One thing to keep in mind is the amount of torque that there is against the boat. You've got a downrigger with a base of about 6" square with an arm hanging out 4' with a 10# - 12# lead ball being pulled through the water. Thats a good amount of load on the base itself, now multiply that by 4 and you've got a lot of torque from your downrigger board being applied to the boat. Backerboard and fender washers are pretty much a must.
Thanks for the post Tim....I will have to search the archives as I remember reading that thread.

What should I use for backing? Another piece of steel or a piece of wood? What are fender washers?


After I posted this, I did a search and couldn't find any usefull info or pics.

Backer board; In a fiberglass boat, I'd use 3/4" plywood. Basically, you're just trying to fit as large of a piece of wood underneath the fiberglass that is practical for the item that you're mounting. That's not to say you should have a 30" piece of wood underneath something that is only 6". We're trying to sandwich the fiberglass, so that you're pressure is distributed over a larger area. If you just bolted right through the fiberglass alone, you stand a chance of pulling the bolts through, or weakening the surrounding fiberglass as time goes by. If the base of your mounting plate is 4" x 6", you'd probably want a backer of about 6" x 8", however, you're obviously limited by the amount of room you have down there.

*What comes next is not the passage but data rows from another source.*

/-!
# THE BLOCK COLUMNS AND THE SCHUR COMPLEMENT OF THE PERTURBED HESSIAN `H + K` (`K` an exponentially decaying kernel): the displayed action
# plus `Σ_z K(·,z)u z` is linear and (by (163)) injective, hence ONTO — the block columns `ψ^K_{y′} = (H + K)⁻¹𝟙_{B_{y′}}` EXIST; for a SYMMETRIC
# kernel the form is symmetric, so the Schur complement `T_K(y,y′) = (n+1)^{−d}Σ_z ψ^K_{y′}(σ(chart (wm y) z))` is symmetric; and by (164)'s
# block locality `|T_K(y,y′)| ≤ (m_κ − εK_{γ−κ})⁻¹e^{2dκ}e^{−κρ_s(y,y′)}` — (133)∕(134)∕(148) RE-RUN for the class of Hessians the road's step
# produces (row NE7b, node U5c; (133)∕(134)∕(135)∕(148)∕(163)∕(164) BY NAME; [folklore])

Cell `pub-balaban`, sub-cell `t4`, spine estimate NE7b (`T4WeightBudget.RelWeightBound`; the cell's OWN estimate — NOT PRINTED in
[Bałaban 1983–89], NOT PROVED).  Crux-route work under `Spine/NE7b/` by the row OWNER (`t4-ne7b-p1` gen 122, file (165)) under FREEZE
(0)'s crux-prover clause; NOTHING of Bałaban's is named as a Lean object, valued or asserted; no `T4Continuum/Support` leaf typed; no `def`,
no notation (the action and the kernel sum DISPLAYED; the linear map behind surjectivity is a LOCAL `let`); zero `sorry`.  Imports (BY
NAME): the OWNER's (164) `…SupTorusPerturbedLocality` (`perturbed_blockSq_le_of_block_source`; through it (163) `decaying_kernel_injective`,
(133) `action_form_symm`, `action_sub`, `sum_indicator_mul`), (135) `…SupTorusCoarseFloor` (`action_smul`), Mathlib's
`LinearMap.injective_iff_surjective`, `sq_sum_le_card_mul_sum_sq`.

WHY (located).  (164) gave the block locality of `(H + K)⁻¹f` for a GIVEN solution; the column needs the block columns to EXIST and the
Schur complement to be symmetric and decaying, exactly as (133)∕(134)∕(148) did for `H`.  Existence is finite-dimensional linear algebra
(injective endomorphism ⟹ onto); symmetry needs `K(x,z) = K(z,x)` (the road's kernels are Hessians, hence symmetric); decay is block
Cauchy–Schwarz on (164) §2 with the source `𝟙_{B_{y′}}` (`Σ f² = (n+1)^d`, which the block mean divides out).

WHAT IS PROVED ([folklore]; fine torus `Site d ((n+1)s)`, coarse `Site d s`; `(H + K)u` DISPLAYED; `m_κ`, `K_α` as in (164)):
* §1 `perturbed_action_sub`, `perturbed_action_smul` (linearity), **`perturbed_action_surjective`** (`a ≥ 0`, `V ≥ −λ`, `|K| ≤ εe^{−γρ}`, `γ > 0`,
  `εK_γ < min(2,a) − λ` ⟹ every `f` is `(H + K)u`), **`perturbed_exists_blockColumns`**.
* §2 **`perturbed_form_symm`** (`K` symmetric ⟹ `Σ_x ψ x·((H + K)φ)(x) = Σ_x φ x·((H + K)ψ)(x)`), `perturbed_schur_symm` (`T_K(y,y′) = T_K(y′,y)`).
* §3 **`perturbed_schur_entry_le`** (`0 ≤ κ ≤ 1`, `κ < γ`, `εK_{γ−κ} < m_κ` ⟹ `|T_K(y,y′)| ≤ (m_κ − εK_{γ−κ})⁻¹e^{2dκ}e^{−κρ_s(y,y′)}`).
* §4 toy.

HONEST (what this is NOT).  The coarse floor (135) and hence the decay of `T_K⁻¹`, the next-scale operator, response, covariance, pointwise
and volume letters for `H + K` remain; cubic periods; scalar skeleton ((A3), NC-NE7b-α UNRULED); nothing of Bałaban's.  BY-NAME EFFECT ON THE
WALL: NONE.  NE7b NOT PRINTED ∕ NOT PROVED; spine PROVED 0∕9; rung (B)+1 on a FINITE torus — NOT infinite volume, NOT the mass gap, NOT Clay.
HONEST DEPENDENCY: continuum YM on T⁴ ⇐ BetaPertH ∧ nine spine estimates (0∕9 proved); BetaPertH ⇐ (D1) ∧ (D4) ∧ CAP+tail; G-an2-4 gates
asym, D1 and NE2∕3∕4.
-/

set_option autoImplicit false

Fender washers are just large diameter, thick washers. You can get them at home depot or a TSC. You'll want to use stainless steel hardware. If you look at where your cleats are mounted, you should see where the manufacturer used a backerboard.

If you go to http://www.walleyecentral.com in the forums section search in the "boat and trailers" area, as well as "general fishing", you can find lotsa conversations and hopefully pictures.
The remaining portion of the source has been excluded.